Active clinical trials for "Macular Edema"

To evaluate the safety and efficacy of ocular iontophoresis with dexamethasone phosphate ophthalmic solution, EGP-437, using the EyeGate® II Drug Delivery System (EGDS) in patients with macular edema (ME)

Laser photocoagulation of the retina targeting the outer layers is an established therapy for proliferative retinopathy and macular edema from diabetic microangiopathy or retinal vein occlusion, centrals serous retinopathy, and extrafoveal subretinal neovascular membranes. However, collateral damage occurs and scotomas can result when using conventional lasers with pulse duration of 100ms and more. This is particularly relevant for laser treatments of the macula where the main therapeutic effect results from stimulation of the retinal pigment epithelium cells and photoreceptor damage is thought to be an unnecessary side effect. Recent experimental research with new laser devices using much shorter pulse duration has shown that photoreceptor damage can be greatly reduced and the retinal pigment epithelium selectively targeted, hence the term selective retinal pigment epithelium laser therapy (SRT). Investigators hypothesize that SRT is equally effective as standard laser photocoagulation for macular disease but minimizes local visual field defects. In this study, patients with central serous retinopathy, macular edema from diabetic microangiopathy or branch vein occlusion, and non-exudative age-related macular degeneration will be treated with SRT. Patients will be assessed 1, 3 and 6 months after treatment.

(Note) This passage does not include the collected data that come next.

import Summits.KontsevichZagierPeriods.KontsevichZagierPeriods.Theorems.RootDecompZetaThreeFrontierThreeLayerP6

/-! # `RootDecompZetaThreeFrontierThreeLayerP7` — part 7/7 of the mechanical ≤340-line split of decomp-kz lens-1 g12 `ThreeLayer_v1.lean`
(sha256 4ebbf5d0…: §18 the diagonal-straightening move Σ / un-bending τ_v and their relations, §47 the layer ⟹ words algorithm;
`…GZLadder.stub_three_layer` of «gz_ladder» v4 on stmt-KontsevichZagierPeriods-32433 is proved in part 7).  Mathematics unchanged; part 7 continues part 6. -/

set_option linter.dupNamespace false

noncomputable section

namespace Summit.KontsevichZagierPeriods.KontsevichZagierPeriods.Cruxes.GZNormalFormWThree.GZLadder

open Set MeasureTheory Literature.NumberTheory.Transcendental
open Summit.KontsevichZagierPeriods.RootDecompZetaThreeFrontier
open Summit.KontsevichZagierPeriods.KontsevichZagierPeriods.Theorems.RootDecompZetaThreeFrontierWordMoves (ibpQ1 ibpB1 ibpT1
  dualRep3 dualRep3_integrand mem_simplex_three_duΦ)

section ThreeLayer

/-- **every monomial layer class with `α = 1`, `γ₁ = 0` is congruent into `words 3 ∪ gzLETwo`** -/
theorem wcB0 : ∀ (n : ℕ) (q : ℚ) (i j k β₀ β₁ γ₂ : ℕ), 2 * (i + j + β₀ + β₁) + k ≤ n → β₁ ≤ 1 → β₀ + β₁ ≤ 1 → γ₂ ≤ 1 →
    WC q i j k β₀ β₁ 0 γ₂ 1 := by
  intro n
  induction n with
  | zero =>
    intro q i j k β₀ β₁ γ₂ hΦ _ _ _
    obtain rfl : i = 0 := by omega
    obtain rfl : j = 0 := by omega
    obtain rfl : k = 0 := by omega
    obtain rfl : β₀ = 0 := by omega
    obtain rfl : β₁ = 0 := by omega
    exact term_T1 q 0 0 0 0 γ₂ 1
  | succ n IH =>
    intro q i j k β₀ β₁ γ₂ hΦ hb1 h0 hg2
    by_cases hc0 : 1 ≤ i ∧ 1 ≤ β₀
    · obtain ⟨i', rfl⟩ : ∃ i', i = i' + 1 := ⟨i - 1, by omega⟩
      obtain ⟨b', rfl⟩ : ∃ b', β₀ = b' + 1 := ⟨β₀ - 1, by omega⟩
      exact wc_of_eqOn (IH q i' j k b' β₁ γ₂ (by omega) hb1 (by omega) hg2)
        fun t ht => idCancel0 q i' j k b' β₁ 0 γ₂ 1 ht
    by_cases hc1 : 1 ≤ j ∧ 1 ≤ β₁
    · obtain ⟨j', rfl⟩ : ∃ j', j = j' + 1 := ⟨j - 1, by omega⟩
      obtain ⟨b', rfl⟩ : ∃ b', β₁ = b' + 1 := ⟨β₁ - 1, by omega⟩
      exact wc_of_eqOn (IH q i j' k β₀ b' γ₂ (by omega) (by omega) (by omega) hg2)
        fun t ht => idCancel1 q i j' k β₀ b' 0 γ₂ 1 ht
    rcases Nat.lt_or_ge β₁ 1 with hb | hb
    · obtain rfl : β₁ = 0 := by omega
      exact term_T1 q i j k β₀ γ₂ 1
    obtain rfl : β₁ = 1 := by omega
    obtain rfl : j = 0 := by omega
    obtain rfl : β₀ = 0 := by omega
    rcases Nat.lt_or_ge γ₂ 1 with hg | hg
    · obtain rfl : γ₂ = 0 := by omega
      rcases i with _ | i'
      · exact term_E q k
      · exact wc_of_split q i' 0 k 0 1 0 0 0 q i' 0 (k + 1) 0 1 0 0 1
          (wcA _ q i' 0 k 0 1 0 0 le_rfl (by omega) (by omega) (by omega) (by omega))
          (IH q i' 0 (k + 1) 0 1 0 (by omega) (by omega) (by omega) (by omega))
          (lint5 (by omega)) (lint5 (by omega)) fun t ht => idSplitDiagI q i' 0 k 0 1 0 0 ht
    obtain rfl : γ₂ = 1 := by omega
    rcases k with _ | k'
    swap
    · exact wc_of_split q i 0 k' 0 1 0 1 1 (-q) i 0 k' 0 1 0 0 1
        (IH q i 0 k' 0 1 1 (by omega) (by omega) (by omega) (by omega))
        (IH (-q) i 0 k' 0 1 0 (by omega) (by omega) (by omega) (by omega))
        (lint5 (by omega)) (lint5 (by omega)) fun t ht => idSplitK q i 0 k' 0 1 0 0 1 ht
    rcases i with _ | i'
    · exact term_H q
    · exact wc_of_split q i' 0 0 0 1 0 1 0 q i' 0 1 0 1 0 1 1
        (wcA _ q i' 0 0 0 1 0 1 le_rfl (by omega) (by omega) (by omega) (by omega))
        (IH q i' 0 1 0 1 1 (by omega) (by omega) (by omega) (by omega))
        (lint5 (by omega)) (lint5 (by omega)) fun t ht => idSplitDiagI q i' 0 0 0 1 0 1 ht

/-- **every monomial layer class with `α = 1`, `γ₁ = 1` (hence `γ₂ = 0`) is congruent into `words 3 ∪ gzLETwo`** -/
theorem wcB1 : ∀ (n : ℕ) (q : ℚ) (i j k β₀ β₁ : ℕ), 2 * (i + j + β₀ + β₁) + k ≤ n → β₁ ≤ 1 → β₀ + β₁ ≤ 1 →
    WC q i j k β₀ β₁ 1 0 1 := by
  intro n
  induction n with
  | zero =>
    intro q i j k β₀ β₁ hΦ _ _
    obtain rfl : i = 0 := by omega
    obtain rfl : j = 0 := by omega
    obtain rfl : k = 0 := by omega
    obtain rfl : β₀ = 0 := by omega
    obtain rfl : β₁ = 0 := by omega
    exact dStepG q 0 fun q' a b c => wcB0 _ q' a b c 0 1 0 le_rfl (by omega) (by omega) (by omega)
  | succ n IH =>
    intro q i j k β₀ β₁ hΦ hb1 h0
    by_cases hc0 : 1 ≤ i ∧ 1 ≤ β₀
    · obtain ⟨i', rfl⟩ : ∃ i', i = i' + 1 := ⟨i - 1, by omega⟩
      obtain ⟨b', rfl⟩ : ∃ b', β₀ = b' + 1 := ⟨β₀ - 1, by omega⟩
      exact wc_of_eqOn (IH q i' j k b' β₁ (by omega) hb1 (by omega)) fun t ht => idCancel0 q i' j k b' β₁ 1 0 1 ht
    by_cases hc1 : 1 ≤ j ∧ 1 ≤ β₁
    · obtain ⟨j', rfl⟩ : ∃ j', j = j' + 1 := ⟨j - 1, by omega⟩
      obtain ⟨b', rfl⟩ : ∃ b', β₁ = b' + 1 := ⟨β₁ - 1, by omega⟩
      exact wc_of_eqOn (IH q i j' k β₀ b' (by omega) (by omega) (by omega)) fun t ht => idCancel1 q i j' k β₀ b' 1 0 1 ht
    rcases j with _ | j'
    swap
    · obtain rfl : β₁ = 0 := by omega
      exact wc_of_split q i j' k β₀ 0 1 0 1 (-q) i j' k β₀ 0 0 0 1
        (IH q i j' k β₀ 0 (by omega) (by omega) (by omega)) (term_T1 (-q) i j' k β₀ 0 1)
        (lint5 (by omega)) (lint5 (by omega)) fun t ht => idSplitJ q i j' k β₀ 0 0 0 1 ht
    rcases Nat.lt_or_ge β₁ 1 with hb | hb
    swap
    · obtain rfl : β₁ = 1 := by omega
      obtain rfl : β₀ = 0 := by omega
      exact wc_of_split q i 0 k 0 1 0 0 1 q i 0 k 0 0 1 0 1
        (wcB0 _ q i 0 k 0 1 0 le_rfl (by omega) (by omega) (by omega)) (IH q i 0 k 0 0 (by omega) (by omega) (by omega))
        (lint5 (by omega)) (lint5 (by omega)) fun t ht => idSplitB q i 0 k 0 0 0 0 1 ht
    obtain rfl : β₁ = 0 := by omega
    rcases Nat.lt_or_ge β₀ 1 with hb0 | hb0
    swap
    · obtain rfl : β₀ = 1 := by omega
      obtain rfl : i = 0 := by omega
      rcases k with _ | k'
      · exact dStepH q (wcB0 _ q 0 0 0 0 1 1 le_rfl (by omega) (by omega) (by omega))
      · exact wc_of_split q 0 0 k' 0 0 1 0 1 (-q) 0 0 k' 1 0 1 0 0
          (IH q 0 0 k' 0 0 (by omega) (by omega) (by omega))
          (wcA _ (-q) 0 0 k' 1 0 1 0 le_rfl (by omega) (by omega) (by omega) (by omega))
          (lint5 (by omega)) (lint5 (by omega)) fun t ht => idSplitDiagK q 0 0 k' 0 0 1 0 ht
    obtain rfl : β₀ = 0 := by omega
    rcases i with _ | i'
    · exact dStepG q k fun q' a b c => wcB0 _ q' a b c 0 1 0 le_rfl (by omega) (by omega) (by omega)
    · exact wc_of_split q i' 0 k 0 0 1 0 0 q i' 0 (k + 1) 0 0 1 0 1
        (wcA _ q i' 0 k 0 0 1 0 le_rfl (by omega) (by omega) (by omega) (by omega))
        (IH q i' 0 (k + 1) 0 0 (by omega) (by omega) (by omega))
        (lint5 (by omega)) (lint5 (by omega)) fun t ht => idSplitDiagI q i' 0 k 0 0 1 0 ht

/-- **every monomial layer class within the layer bounds is congruent into `words 3 ∪ gzLETwo`** -/
theorem wc_all (q : ℚ) (i j k : ℕ) {β₀ β₁ γ₁ γ₂ α : ℕ} (hα : α ≤ 1) (hβ : β₁ ≤ 1) (hγ : γ₁ ≤ 1)
    (h0 : β₀ + β₁ + α ≤ 2) (h1 : γ₂ + γ₁ + α ≤ 2) : WC q i j k β₀ β₁ γ₁ γ₂ α := by
  rcases Nat.lt_or_ge α 1 with ha | ha
  · obtain rfl : α = 0 := by omega
    exact wcA _ q i j k β₀ β₁ γ₁ γ₂ le_rfl hβ hγ (by omega) (by omega)
  obtain rfl : α = 1 := by omega
  rcases Nat.lt_or_ge γ₁ 1 with hg | hg
  · obtain rfl : γ₁ = 0 := by omega
    exact wcB0 _ q i j k β₀ β₁ γ₂ le_rfl hβ (by omega) (by omega)
  obtain rfl : γ₁ = 1 := by omega
  obtain rfl : γ₂ = 0 := by omega
  exact wcB1 _ q i j k β₀ β₁ le_rfl hβ (by omega)

/-- **`gz_ladder.stub_three_layer`, PROVED** — by name and signature of the registered skeleton (`gz_ladder` v4 on item 32433):
every LAYER datum of dimension 3 is congruent, modulo KZ moves, into the span of the words of weight `≤ 3` and the genus-zero
data of dimension `≤ 2`. -/
theorem stub_three_layer : ∀ s : KZ.IntegralRep 3, IsLayerThree s → CongInto (words 3 ∪ gzLETwo) (KZ.of s) := by
  intro s hs
  obtain ⟨hd, p, β₀, β₁, γ₁, γ₂, α, hα, hβ, hγ, h0, h1, hi⟩ := hs
  exact congT_of_poly p β₀ β₁ γ₁ γ₂ α hα hβ hγ h0 h1 (fun m _ => wc_all _ _ _ _ hα hβ hγ h0 h1) s hd
    fun t ht => by rw [hi ht]; rfl

end ThreeLayer

end Summit.KontsevichZagierPeriods.KontsevichZagierPeriods.Cruxes.GZNormalFormWThree.GZLadder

Diabetes is a major cause of blindness in adults in the developed countries. The retinal damages associated with diabetes lead to gradual loss of vision, which is accentuated when the macula is affected. This results in macular edema. Currently, intravitreal injections of anti-VEGF have demonstrated their effectiveness and are the first line treatment of macular edema. Subthreshold micropulsed laser photocoagulation is an alternative to conventional grid photocoagulation. By delivering pulsed impacts under the thermal lesion threshold of the pigment epithelium, it would not cause the side effects of conventional photocoagulation. Micropulsed photocoagulation combined to anti-VEGF injections, could be the most effective treatment with a minimum injection number and without epithelial lesions. The main objective of this study is to show that the subthreshold micropulsed laser photocoagulation, in association with intravitreal injections of anti-VEGF, allows to reduce the number of anti-VEGF injections during the first year of treatment. In this randomized, double blind study, eligible patients will be randomized between a micropulsed laser photocoagulation arm and a sham micropulsed laser photocoagulation arm.

To assess the safety of repeated iCo-007 intravitreal injections in treatment of subjects with diabetic macular edema as monotherapy and in combination with ranibizumab or laser photocoagulation To assess the change in visual acuity and retinal thickness on optical coherence tomography (OCT) from baseline to month 8 and month 12

This study was designed to confirm the efficacy and safety of laser photocoagulation as adjunctive therapy to ranibizumab 0.5 mg versus laser monotherapy in patients with visual impairment due to Diabetic Macular Edema. A subgroup of patients with Proliferative Diabetic Retinopathy were included to evaluate the efficacy and safety of laser photocoagulation as adjunctive therapy to ranibizumab 0.5 mg versus laser monotherapy in this population.

Purpose: to evaluate the effect of intravitreal injection of tissue plasminogen activator(tPA) in treatment of refractory diabetic macular edema(DME).

Asses efficacy of navigated laser in reducing the number of anti-VEGF injections as a prospective study using Bevacizumab.

Macular edema is a condition in which there is swelling in the macula, the part of the retina that gives you your best vision. This swelling can cause your vision to decline. When diagnosed early and treated, you vision usually can be preserved. However, if the swelling goes untreated for a long time, it can cause permanent vision loss. We think that the three eye drop regimens in this study, difluprednate, difluprednate plus nepafenac, and prednisolone acetate plus nepafenac, might be effective in treating uveitic macular edema. Patients who enter this study are randomized to one of the three regimens and followed for 24 weeks.

This is a randomized, double-masked, multicenter, study to evaluate the efficacy, safety, and tolerability of IRX-101 versus 5% povidone-iodine (PI) in subjects receiving intravitreal anti-VEGF injections. The study will be conducted in up to 30 centers in the United States (US).

This Phase 3 study will evaluate the efficacy, durability, and safety of KSI-301 compared to aflibercept in participants with treatment-naïve DME.